The shared step is 1970s technology and that's fine. The argument for the loop is the highlighted part, and only when you couldn't have written those branches yourself.

That cuts the other way too. If you can write the branches yourself, do, because cron is cheaper and more predictable. The loop earns its cost only on the work where you can’t. One thing settles the “is this just branding” question: every major platform shipped these same parts independently, under names that now collide (Claude Code’s routines and /goal, the Codex and Cursor Automations, worktrees and skills and subagents everywhere). When four teams with no shared plan build the same six pieces, the pieces are real. Build around them and a platform switch costs you a few connectors instead of a rewrite.

The loop is the easy part

Which brings me back to the hard part, and none of it is technical.

“Done” from a loop is a claim, not a proof. The failure that bites hardest is the loop that makes the claim cheerfully on a half-finished job: the agent emits its completion signal early and the whole thing exits satisfied. Huntley named this one the Ralph Wiggum loop, and the only defence against it is a check the agent can’t talk its way past. The checker lowers the rate of false claims; it doesn’t move the responsibility for them off you. A wrong patch that merged at 7:15 has been load-bearing for hours by the time you look at it.

Worse, your understanding quietly decays. Working interactively forces you to at least skim everything; a loop removes even that. The gap between what’s in the repo and what you actually understand grows at the speed of the loop, and six weeks of green ticks can leave you owning a system you can no longer change by hand. Nothing in the loop will warn you this is happening.

And it costs real money, though not for everyone equally. Steinberger, whose post opened this piece, ran $1.3 million of tokens through about a hundred agents in a single month and was relaxed about it, because OpenAI, where he now works, was footing the bill; he described it as research into how building changes once token cost stops being a constraint. For anyone on a metered plan it hasn’t stopped being one. Schedules multiply runs, the checker doubles each task, a condition-checker bills on every turn. Uber capped its engineers at $1,500 per tool per month after burning a year’s AI budget in four. Give a loop a hard stop, an iteration cap and a budget ceiling, before you ever give it a schedule.

The costs at least have a dial. The outcome doesn’t. Two people can run the identical loop and get opposite outcomes. One uses it to go faster at work they understand, and reads what ships. The other uses it to avoid understanding anything, and ships anyway. The loop cannot tell the difference, and no feature ever will.

That’s why this is harder than prompt engineering, not easier. When you prompt, you correct course every turn. When you write a loop, you front-load the judgement: what’s worth doing, what counts as done, when to stop, all decided in a design you commit before any of the work exists. Get it right and you’ve multiplied yourself. Get it wrong and you’ve automated the production of code no one has read.

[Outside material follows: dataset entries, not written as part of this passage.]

import Summits.RiemannHypothesis.RiemannHypothesis.Theorems.WeilFormatCDataO102BColTables
import Summits.RiemannHypothesis.RiemannHypothesis.Theorems.S2FormatCE0
import Literature.NumberTheory.LFunctions.YoshidaWindowGramTailMSSines
import Literature.NumberTheory.LFunctions.YoshidaWindowGramMiddleJBox
import Literature.NumberTheory.LFunctions.YoshidaWindowGramTailJFactoredScaled
import Literature.NumberTheory.LFunctions.YoshidaWindowGramTailMSFactored
import Literature.NumberTheory.LFunctions.YoshidaWindowGramTailJDiagTight
import Summits.RiemannHypothesis.RiemannHypothesis.Theorems.FormatCPsdBands
import Summits.RiemannHypothesis.RiemannHypothesis.Theorems.WeilFormatCDiagShift
import HarnessLib

/-!
# Format C kernel rung `O102B` (a = 51/50, column-band layout): light-table slices 456…506 (kernel certificates)

Window `a = 51/50`; prime powers in the window: 2, 3, 2^2, 5, 7; prime constant A = 2148/1000 (`WeilFormatC.primeCoeff_form_ge_cells_v2`); evaluator parameters S = 2^320, Kpi 160, Kser 190, kred 8, Kexp 55, J 150; full table modes < 257; light column table modes < 1027; units 2^-310 (Schur entries), 2^-154 (column digits, width 157), 2^-148 (tail-factor digits, width 151), 2^-64 (reciprocal weights), 2^-40 (tail base); order-J tail J = 4, θ = 1/2048, η = 1/10 | 4/1.
Design row: sr-gb-rung-a A g23 odd λ-run (parity cell 13 L-side): a = 51/50, μ = 2^-93, odd 256/512/1024, HIGHER precision S 2^320 c 310, MS tail, five prime powers; see HOME(A)/LADDER-CELL12-A-g23.md. Generated by sr-gb-rung-a prover A g22 with rh-explicit-weil-2 gen7's generator extended for the odd λ-run (--sector odd --mu-log2; HOME(A)/code-g22/gen7/gramgen7.py sha16 a23c13b0256hp001) from `#eval` of the tree's `Encl` functions; every datum is re-verified by the kernel in the theorem files (`decide +kernel`). Helper data of the rh-explicit Weil-positivity programme (format C, K-CELL-2), RH-free. [cite: Yoshida1992HermitianForms, §5 (5.15)-(5.16) p. 301; §7 pp. 305–312]
-/

set_option linter.dupNamespace false
set_option exponentiation.threshold 1024
set_option maxRecDepth 200000

namespace Summit.RiemannHypothesis.RiemannHypothesis.Theorems.WeilFormatCData.O102B
open Literature.NumberTheory.LFunctions Literature.NumberTheory.LFunctions.Yoshida1992 Encl Literature.Analysis.ValidatedNumerics.NumericsMP

/-- kernel: light-table slice `[456, 466)`. -/
theorem tC456 : checkTableCol O102B.prm O102B.C O102B.ctab 456 10 = true := by decide +kernel

/-- kernel: light-table slice `[466, 476)`. -/
theorem tC466 : checkTableCol O102B.prm O102B.C O102B.ctab 466 10 = true := by decide +kernel

/-- kernel: light-table slice `[476, 486)`. -/
theorem tC476 : checkTableCol O102B.prm O102B.C O102B.ctab 476 10 = true := by decide +kernel

/-- kernel: light-table slice `[486, 496)`. -/
theorem tC486 : checkTableCol O102B.prm O102B.C O102B.ctab 486 10 = true := by decide +kernel

/-- kernel: light-table slice `[496, 506)`. -/
theorem tC496 : checkTableCol O102B.prm O102B.C O102B.ctab 496 10 = true := by decide +kernel

end Summit.RiemannHypothesis.RiemannHypothesis.Theorems.WeilFormatCData.O102B
import Summits.Ventures.Crystal3D.Bulk.CapBoxSproc
import Summits.Ventures.Crystal3D.Bulk.CapX2Poly3
import Summits.Ventures.Crystal3D.Bulk.CapX2DataW06225X2
import HarnessLib

/-!
# X2 certificate `certW06225` (level `-0.6225`): compiled check `checkII_23hi_010_100_000_W06225`

Venture `Crystal3D` (cell `pub-crystal3d`, phase 2; seat typer-bulk). One of the Boolean evaluations behind
`CapX2.noHole_06225` (`CapX2BoxW06225.lean`): the S-procedure tensor-Bernstein check `Bern.checkPos3S`
(`CapBoxSproc.lean`, soundness on the standard axioms) of the negated, padded (II) tensor `-(P+λ)` (degree `28`) on the sub-box
`u ∈ [19/100, 79/200]`, `v ∈ [4/5, 1]`, `t ∈ [-1/4, 1/8]`, evaluated by `native_decide` (compiled code trusted — the
class of the tree's `KissingSearch` parts). One compiled search per file keeps each gate elaboration under its
wall. HONEST FRAMING: a computation; its meaning is given by `Bern.nonneg_of_checkPos3S`.
-/

namespace Summit.Ventures.Crystal3D.CapX2

/-- The check evaluates to `true`. [folklore] -/
theorem checkII_23hi_010_100_000_W06225 :
    CapCut.Bern.checkPos3S (CapCut.Bern.pad3 28 (scale3 (-1) (pairPolyZ certW06225 lamW06225))) 28
      (117 / 400) (11 / 32) (4 / 5) (17 / 20) (-1 / 4) (-5 / 32) 80 40 64 = true := by
  native_decide

end Summit.Ventures.Crystal3D.CapX2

Before any of that, run the test the hype skips. A loop only pays off when four things are true at once: the task recurs often enough to amortise the setup, so a one-off prompt isn’t simply cheaper; something automated can fail the work without you in the room, a test or type check or build rather than a second agent’s good opinion; your budget can absorb the retries and re-reads a loop burns whether or not it ships anything; and the agent can run what it writes and watch it break. Miss one and you’re back in the chair reading every diff, which was the job the loop was meant to remove. Most work fails at least one of these today, and for that work a good prompt still wins.

If it passes, build a small one. A single scheduled triage task with a state file, nothing merging unattended. It will teach you more about what’s actually safe to hand off than any thread full of hot takes. The layer below this, the harness that drives a single run, and the orchestration patterns above one run, are both worth reading next. But the loop itself you learn by running one.